import Summits.NavierStokesRegularity.NavierStokesRegularity.Theses.LevelSetModeration

/-!
# Moderation identity (route LevelSetModeration, item stmt-NavierStokesRegularity-18152)

For a `C¹` divergence-free field `u` on `ℝ³` whose super-level set `{c < |u|}` (`c > 0`) is
bounded, and a continuous `g : ℝ → ℝ`,

  `∫ 1_{|u|>c} g(|u|) (c/|u|²) D|u|(x)(u x) dx = 0`.

On `{c < |u|}` the integrand is `u·∇(G∘|u|)` with `G(σ) = ∫_c^σ g(τ) c/τ² dτ`, and
`∫ u·∇θ = -∫ θ div u = 0` for every compactly supported `C¹` moderator `θ` (whole-space
integration by parts, coordinatewise from Mathlib's
`integral_bilinear_hasFDerivAt_right_eq_neg_left_of_integrable`, exactly as in the tree's
`Literature.Analysis.FluidPDE.VectorCalculus.IsDivFree.isWeaklyDivFree_holds`). The kink of `G` at
the level `σ = c` (where `G' ` jumps from `0` to `g(c)/c`) is removed by the cut-offs
`ρₙ(σ) = min 1 (max 0 (n(σ - c)))`: each moderator `ρₙ g` gives the identity exactly, and dominated
convergence (`ρₙ(|u|) → 1` on `{c < |u|}`, integrand continuous on the compact closure of
`{c < |u|}`) passes to the limit. This is Tran–Yu pressure moderation `p ↦ p + Φ(|u|)` in
De Giorgi (level-set) form (TranYu2016; Tran–Yu–Dritschel, JFM 2021).

Imports: only the route file (its closure already contains `Literature.Analysis.FluidPDE.VectorCalculus`);
`Literature.Analysis.FluidPDE.WholeSpaceIBP` is deliberately not imported, to keep the route's module cone
free of the Littlewood–Paley / Besov files it would pull in.
-/

noncomputable section

open MeasureTheory Set Filter Topology
open scoped RealInnerProductSpace

-- single-conjunct summit: `Summit.<Summit>.<Problem>` repeats the name by the D-0017 layout
set_option linter.dupNamespace false

namespace Summit.NavierStokesRegularity.NavierStokesRegularity.Theorems

open Literature.Analysis.FluidPDE

/-- **Whole-space integration by parts against a divergence-free field.** For
`u ∈ C¹(ℝ³; ℝ³)` with `div u = 0` and a compactly supported `θ ∈ C¹(ℝ³)`,
`∫ Dθ(x)(u(x)) dx = 0`: expand `Dθ(x)(u x) = ∑ᵢ ⟪bᵢ, u x⟫ ∂ᵢθ(x)` in an orthonormal frame,
integrate by parts coordinatewise (Mathlib's
`integral_bilinear_hasFDerivAt_right_eq_neg_left_of_integrable`) and use `∑ᵢ ⟪bᵢ, Du bᵢ⟫ = div u = 0`
(the argument of `Literature.Analysis.FluidPDE.VectorCalculus.IsDivFree.isWeaklyDivFree_holds`, for a
`C¹` rather than smooth test function). [folklore] -/
theorem levelSetModeration_integral_fderiv_apply_eq_zero
    {u : EuclideanSpace ℝ (Fin 3) → EuclideanSpace ℝ (Fin 3)} {θ : EuclideanSpace ℝ (Fin 3) → ℝ}
    (hu : ContDiff ℝ 1 u) (hdiv : VectorCalculus.IsDivFree u) (hθ : ContDiff ℝ 1 θ)
    (hθc : HasCompactSupport θ) : ∫ x, fderiv ℝ θ x (u x) = 0 := by
  set b := stdOrthonormalBasis ℝ (EuclideanSpace ℝ (Fin 3))
  have huc : Continuous u := hu.continuous
  have hDu : Continuous (fderiv ℝ u) := hu.continuous_fderiv one_ne_zero
  have hθcont : Continuous θ := hθ.continuous
  have hDθ : Continuous (fderiv ℝ θ) := hθ.continuous_fderiv one_ne_zero
  -- pointwise expansion in the orthonormal frame `b`
  have hexp : ∀ x, fderiv ℝ θ x (u x) = ∑ i, ⟪b i, u x⟫ * fderiv ℝ θ x (b i) := by
    intro x
    conv_lhs => rw [← b.sum_repr' (u x)]
    simp only [map_sum, map_smul, smul_eq_mul]
  -- integrability of the three products (continuous × compactly supported)
  have hI1 : ∀ i, Integrable (fun x => ⟪b i, fderiv ℝ u x (b i)⟫ * θ x)
      (volume : Measure (EuclideanSpace ℝ (Fin 3))) :=
    fun i => ((continuous_const.inner (hDu.clm_apply continuous_const)).mul hθcont)
      |>.integrable_of_hasCompactSupport hθc.mul_left
  have hI2 : ∀ i, Integrable (fun x => ⟪b i, u x⟫ * fderiv ℝ θ x (b i))
      (volume : Measure (EuclideanSpace ℝ (Fin 3))) :=
    fun i => ((continuous_const.inner huc).mul (hDθ.clm_apply continuous_const))
      |>.integrable_of_hasCompactSupport (hθc.fderiv_apply (𝕜 := ℝ) (b i)).mul_left
  have hI3 : ∀ i, Integrable (fun x => ⟪b i, u x⟫ * θ x)
      (volume : Measure (EuclideanSpace ℝ (Fin 3))) :=
    fun i => ((continuous_const.inner huc).mul hθcont).integrable_of_hasCompactSupport hθc.mul_left
  -- integration by parts, one coordinate at a time
  have hibp : ∀ i, ∫ x, ⟪b i, u x⟫ * fderiv ℝ θ x (b i) =
      -∫ x, ⟪b i, fderiv ℝ u x (b i)⟫ * θ x := by
    intro i
    have h := integral_bilinear_hasFDerivAt_right_eq_neg_left_of_integrable
      (μ := (volume : Measure (EuclideanSpace ℝ (Fin 3))))
      (f := u) (f' := fderiv ℝ u) (g := θ) (g' := fderiv ℝ θ) (v := b i)
      (B := (ContinuousLinearMap.mul ℝ ℝ).comp (innerSL ℝ (b i)))
      (by simpa using hI1 i) (by simpa using hI2 i) (by simpa using hI3 i)
      (fun x _ => (hu.differentiable one_ne_zero x).hasFDerivAt)
      (fun x _ => (hθ.differentiable one_ne_zero x).hasFDerivAt)
    simpa using h
  calc ∫ x, fderiv ℝ θ x (u x)
      = ∫ x, ∑ i, ⟪b i, u x⟫ * fderiv ℝ θ x (b i) := by simp_rw [hexp]
    _ = ∑ i, ∫ x, ⟪b i, u x⟫ * fderiv ℝ θ x (b i) := integral_finsetSum _ fun i _ => hI2 i
    _ = -∫ x, ∑ i, ⟪b i, fderiv ℝ u x (b i)⟫ * θ x := by
      rw [integral_finsetSum _ fun i _ => hI1 i, ← Finset.sum_neg_distrib]
      exact Finset.sum_congr rfl fun i _ => hibp i
    _ = 0 := by
      have hdiv' : ∀ x, ∑ i, ⟪b i, fderiv ℝ u x (b i)⟫ = 0 := fun x =>
        (divergence_eq_sum_inner_fderiv b u x).symm.trans (hdiv x)
      simp_rw [← Finset.sum_mul, hdiv', zero_mul, integral_zero, neg_zero]

/-- **Exact moderation identity for moderators vanishing at the level.** For `u ∈ C¹(ℝ³; ℝ³)`
divergence free with `{c < |u|}` bounded (`c > 0`) and a continuous `h : ℝ → ℝ` vanishing on
`(-∞, c]`, `∫ h(|u x|) D|u|(x)(u x) dx = 0`. With `G(σ) = ∫_c^σ h` (a `C¹` primitive, `G = 0` on
`(-∞, c]`) the moderator `θ = G ∘ |u|` is `C¹` (chain rule where `u ≠ 0`, identically zero on the
open set `{|u| < c} ⊇ {u = 0}`), is supported in the compact closure of `{c < |u|}`, and satisfies
`Dθ(x)(u x) = h(|u x|) D|u|(x)(u x)`; conclude by
`levelSetModeration_integral_fderiv_apply_eq_zero`. [folklore] -/
theorem levelSetModeration_integral_comp_norm_mul_fderiv_norm_eq_zero
    {u : EuclideanSpace ℝ (Fin 3) → EuclideanSpace ℝ (Fin 3)} {c : ℝ} (hc : 0 < c)
    (hu : ContDiff ℝ 1 u) (hdiv : VectorCalculus.IsDivFree u)
    (hbdd : Bornology.IsBounded {x | c < ‖u x‖}) {h : ℝ → ℝ} (hh : Continuous h)
    (hh0 : ∀ τ ≤ c, h τ = 0) :
    ∫ x, h ‖u x‖ * fderiv ℝ (fun y => ‖u y‖) x (u x) = 0 := by
  -- the primitive `G` of `h` from `c`
  set G : ℝ → ℝ := fun σ => ∫ τ in c..σ, h τ with hG_def
  have hG : ∀ σ, HasDerivAt G (h σ) σ := fun σ => (hh.integral_hasStrictDerivAt c σ).hasDerivAt
  have hG0 : ∀ σ ≤ c, G σ = 0 := by
    intro σ hσ
    show (∫ τ in c..σ, h τ) = 0
    rw [intervalIntegral.integral_congr (g := fun _ => (0 : ℝ)) ?_, intervalIntegral.integral_zero]
    intro τ hτ
    rw [Set.uIcc_of_ge hσ] at hτ
    exact hh0 τ hτ.2
  have hGC1 : ContDiff ℝ 1 G := by
    rw [contDiff_one_iff_deriv]
    refine ⟨fun σ => (hG σ).differentiableAt, ?_⟩
    have hderiv : deriv G = h := funext fun σ => (hG σ).deriv
    rw [hderiv]
    exact hh
  -- the moderator `θ = G ∘ |u|`
  set θ : EuclideanSpace ℝ (Fin 3) → ℝ := fun x => G ‖u x‖ with hθ_def
  have hs_at : ∀ x, u x ≠ 0 → ContDiffAt ℝ 1 (fun y => ‖u y‖) x := fun x hx =>
    hu.contDiffAt.norm ℝ hx
  -- `θ` is `C¹`: chain rule where `u ≠ 0`, identically zero near `{u = 0}` (as `0 < c`)
  have hθC1 : ContDiff ℝ 1 θ := by
    rw [contDiff_iff_contDiffAt]
    intro x
    by_cases hx : u x = 0
    · have hU : IsOpen {y : EuclideanSpace ℝ (Fin 3) | ‖u y‖ < c} :=
        isOpen_lt hu.continuous.norm continuous_const
      have hxU : x ∈ {y : EuclideanSpace ℝ (Fin 3) | ‖u y‖ < c} := by
        simp only [mem_setOf_eq, hx, norm_zero, hc]
      have hev : θ =ᶠ[𝓝 x] fun _ => 0 :=
        Filter.eventuallyEq_of_mem (hU.mem_nhds hxU) fun y hy => hG0 _ (le_of_lt hy)
      exact (contDiffAt_const (c := (0 : ℝ))).congr_of_eventuallyEq hev
    · exact hGC1.contDiffAt.comp x (hs_at x hx)
  -- `θ` is supported in the compact closure of `{c < |u|}`
  have hθc : HasCompactSupport θ := by
    refine HasCompactSupport.intro hbdd.isCompact_closure fun x hx => ?_
    have hx' : ¬ c < ‖u x‖ := fun h' => hx (subset_closure h')
    exact hG0 _ (not_lt.1 hx')
  -- chain rule: `Dθ(x)(u x) = h(|u x|) · D|u|(x)(u x)`
  have hchain : ∀ x, fderiv ℝ θ x (u x) = h ‖u x‖ * fderiv ℝ (fun y => ‖u y‖) x (u x) := by
    intro x
    by_cases hx : u x = 0
    · simp [hx]
    · have hd : DifferentiableAt ℝ (fun y => ‖u y‖) x :=
        (hs_at x hx).differentiableAt one_ne_zero
      have hcomp := (hG ‖u x‖).comp_hasFDerivAt x hd.hasFDerivAt
      rw [show θ = G ∘ fun y => ‖u y‖ from rfl, hcomp.fderiv]
      simp [smul_eq_mul]
  have h0 := levelSetModeration_integral_fderiv_apply_eq_zero hu hdiv hθC1 hθc
  simpa only [hchain] using h0

/-- **Moderation identity** (item stmt-NavierStokesRegularity-18152 of route LevelSetModeration;
Tran–Yu pressure moderation in De Giorgi form): for a `C¹` divergence-free field `u` on `ℝ³` with
bounded super-level set `{c < |u|}` (`c > 0`) and continuous `g`,
`∫ 1_{|u|>c} g(|u|) (c/|u|²) D|u|(x)(u x) dx = 0`.
Proof: with the cut-offs `ρₙ(σ) = min 1 (max 0 (n(σ - c)))` the moderators
`hₙ(σ) = ρₙ(σ) g(σ) c / max(σ, c/2)²` are continuous on `ℝ` and vanish on `(-∞, c]`, and
`hₙ(|u|) D|u|(u) = ρₙ(|u|) · 1_{|u|>c} g(|u|) (c/|u|²) D|u|(u)` pointwise, so each cut-off
integral vanishes exactly (`levelSetModeration_integral_comp_norm_mul_fderiv_norm_eq_zero`);
`ρₙ(|u|) → 1` on `{c < |u|}`, `0 ≤ ρₙ ≤ 1`, and the integrand is integrable (continuous on the
compact closure of `{c < |u|}`, where `|u| ≥ c > 0`), so dominated convergence gives the
claim. -/
theorem levelSetModeration_moderationIdentity_proof :
    Summit.NavierStokesRegularity.NavierStokesRegularity.Theses.LevelSetModeration.ModerationIdentity := by
  intro u g c hc hu hdiv hg hbdd
  set A : Set (EuclideanSpace ℝ (Fin 3)) := {x | c < ‖u x‖} with hA_def
  set f : EuclideanSpace ℝ (Fin 3) → ℝ :=
    fun x => g ‖u x‖ * (c / ‖u x‖ ^ 2) * fderiv ℝ (fun y => ‖u y‖) x (u x) with hf_def
  -- Step 1: the integrand `1_A f` is integrable (continuous on the compact closure of `A`)
  have hA_open : IsOpen A := isOpen_lt continuous_const hu.continuous.norm
  have hK : IsCompact (closure A) := hbdd.isCompact_closure
  have hKsub : closure A ⊆ {x | c ≤ ‖u x‖} :=
    closure_minimal (fun x (hx : c < ‖u x‖) => show c ≤ ‖u x‖ from le_of_lt hx)
      (isClosed_le continuous_const hu.continuous.norm)
  have hs_at : ∀ x, u x ≠ 0 → ContDiffAt ℝ 1 (fun y => ‖u y‖) x := fun x hx =>
    hu.contDiffAt.norm ℝ hx
  have hf_cont : ∀ x, u x ≠ 0 → ContinuousAt f x := by
    intro x hx
    have h1 : ContinuousAt (fun y => g ‖u y‖) x := (hg.comp hu.continuous.norm).continuousAt
    have h2 : ContinuousAt (fun y => c / ‖u y‖ ^ 2) x :=
      continuousAt_const.div (hu.continuous.norm.pow 2).continuousAt
        (pow_ne_zero 2 (norm_ne_zero_iff.2 hx))
    have h3 : ContinuousAt (fderiv ℝ fun y => ‖u y‖) x :=
      ((hs_at x hx).fderiv_right (m := 0) le_rfl).continuousAt
    exact (h1.mul h2).mul (h3.clm_apply hu.continuous.continuousAt)
  have hne : ∀ x ∈ closure A, u x ≠ 0 := by
    intro x hx h0
    have hcx : c ≤ ‖u x‖ := hKsub hx
    rw [h0, norm_zero] at hcx
    exact absurd hcx (not_le.2 hc)
  have hF : Integrable (A.indicator f) := by
    refine IntegrableOn.integrable_indicator ?_ hA_open.measurableSet
    exact (ContinuousOn.integrableOn_compact hK fun x hx =>
      (hf_cont x (hne x hx)).continuousWithinAt).mono_set subset_closure
  -- Step 2: the cut-offs `ρₙ`
  set ρ : ℕ → ℝ → ℝ := fun n σ => min 1 (max 0 (n * (σ - c))) with hρ_def
  have hρ_cont : ∀ n, Continuous (ρ n) := fun n =>
    continuous_const.min (continuous_const.max (continuous_const.mul
      (continuous_id.sub continuous_const)))
  have hρ_nonneg : ∀ n σ, 0 ≤ ρ n σ := fun n σ => le_min zero_le_one (le_max_left _ _)
  have hρ_le_one : ∀ n σ, ρ n σ ≤ 1 := fun n σ => min_le_left _ _
  have hρ_zero : ∀ n σ, σ ≤ c → ρ n σ = 0 := by
    intro n σ hσ
    have hnp : (n : ℝ) * (σ - c) ≤ 0 :=
      mul_nonpos_of_nonneg_of_nonpos n.cast_nonneg (sub_nonpos.2 hσ)
    show min 1 (max 0 ((n : ℝ) * (σ - c))) = 0
    rw [max_eq_left hnp, min_eq_right zero_le_one]
  have hρ_lim : ∀ σ, c < σ → Tendsto (fun n => ρ n σ) atTop (𝓝 1) := by
    intro σ hσ
    obtain ⟨N, hN⟩ := exists_nat_gt (σ - c)⁻¹
    refine tendsto_const_nhds.congr' (eventually_atTop.2 ⟨N, fun n hn => ?_⟩)
    have hσc : 0 < σ - c := sub_pos.2 hσ
    have h1 : 1 ≤ (n : ℝ) * (σ - c) := by
      have hNn : (σ - c)⁻¹ ≤ n := hN.le.trans (Nat.cast_le.2 hn)
      calc (1 : ℝ) = (σ - c)⁻¹ * (σ - c) := by field_simp
        _ ≤ n * (σ - c) := mul_le_mul_of_nonneg_right hNn hσc.le
    show (1 : ℝ) = min 1 (max 0 ((n : ℝ) * (σ - c)))
    rw [min_eq_left (le_max_of_le_right h1)]
  -- the moderators `hₙ(τ) = ρₙ(τ) g(τ) c / max(τ, c/2)²`, continuous on `ℝ`, zero on `(-∞, c]`
  set hmod : ℕ → ℝ → ℝ := fun n τ => ρ n τ * (g τ * (c / (max τ (c / 2)) ^ 2)) with hmod_def
  have hmod_cont : ∀ n, Continuous (hmod n) := by
    intro n
    refine (hρ_cont n).mul (hg.mul (continuous_const.div
      ((continuous_id.max continuous_const).pow 2) fun τ => ?_))
    exact pow_ne_zero 2 (ne_of_gt (lt_of_lt_of_le (half_pos hc) (le_max_right _ _)))
  have hmod_zero : ∀ n τ, τ ≤ c → hmod n τ = 0 := by
    intro n τ hτ
    show ρ n τ * (g τ * (c / (max τ (c / 2)) ^ 2)) = 0
    rw [hρ_zero n τ hτ, zero_mul]
  -- pointwise: `hₙ(|u|) D|u|(u) = ρₙ(|u|) · 1_A f`
  have hpt : ∀ n x, hmod n ‖u x‖ * fderiv ℝ (fun y => ‖u y‖) x (u x) =
      ρ n ‖u x‖ * A.indicator f x := by
    intro n x
    by_cases hx : x ∈ A
    · have hx' : c < ‖u x‖ := hx
      rw [indicator_of_mem hx]
      have hmax : max ‖u x‖ (c / 2) = ‖u x‖ := max_eq_left (by linarith)
      show ρ n ‖u x‖ * (g ‖u x‖ * (c / (max ‖u x‖ (c / 2)) ^ 2)) *
          fderiv ℝ (fun y => ‖u y‖) x (u x) =
        ρ n ‖u x‖ * (g ‖u x‖ * (c / ‖u x‖ ^ 2) * fderiv ℝ (fun y => ‖u y‖) x (u x))
      rw [hmax]
      ring
    · have hx' : ‖u x‖ ≤ c := not_lt.1 hx
      rw [indicator_of_notMem hx, hmod_zero n _ hx', hρ_zero n _ hx']
      ring
  -- Step 3: each cut-off integral vanishes exactly
  have hzero : ∀ n, ∫ x, ρ n ‖u x‖ * A.indicator f x = 0 := by
    intro n
    have h0 := levelSetModeration_integral_comp_norm_mul_fderiv_norm_eq_zero hc hu hdiv hbdd
      (hmod_cont n) (hmod_zero n)
    simpa only [hpt] using h0
  -- Step 4: dominated convergence, dominated by `|1_A f|`
  have hlim : Tendsto (fun n => ∫ x, ρ n ‖u x‖ * A.indicator f x) atTop
      (𝓝 (∫ x, A.indicator f x)) := by
    refine tendsto_integral_of_dominated_convergence (fun x => ‖A.indicator f x‖)
      (fun n => ((hρ_cont n).comp hu.continuous.norm).aestronglyMeasurable.mul
        hF.aestronglyMeasurable) hF.norm ?_ ?_
    · intro n
      refine Eventually.of_forall fun x => ?_
      rw [norm_mul]
      refine mul_le_of_le_one_left (norm_nonneg _) ?_
      rw [Real.norm_eq_abs, abs_of_nonneg (hρ_nonneg n _)]
      exact hρ_le_one n _
    · refine Eventually.of_forall fun x => ?_
      by_cases hx : x ∈ A
      · have hx' : c < ‖u x‖ := hx
        have := (hρ_lim ‖u x‖ hx').mul_const (A.indicator f x)
        simpa using this
      · simp [indicator_of_notMem hx]
  have hlim' : Tendsto (fun n : ℕ => ∫ x, ρ n ‖u x‖ * A.indicator f x) atTop (𝓝 0) := by
    simp only [hzero]
    exact tendsto_const_nhds
  exact tendsto_nhds_unique hlim hlim'

end Summit.NavierStokesRegularity.NavierStokesRegularity.Theorems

[What you need to do]:
Read each line of the material, and wherever the word "supported" turns up, copy that line.

[Solution to this task]:
`∫ u·∇θ = -∫ θ div u = 0` for every compactly supported `C¹` moderator `θ` (whole-space
`u ∈ C¹(ℝ³; ℝ³)` with `div u = 0` and a compactly supported `θ ∈ C¹(ℝ³)`,
  -- integrability of the three products (continuous × compactly supported)
open set `{|u| < c} ⊇ {u = 0}`), is supported in the compact closure of `{c < |u|}`, and satisfies
  -- `θ` is supported in the compact closure of `{c < |u|}`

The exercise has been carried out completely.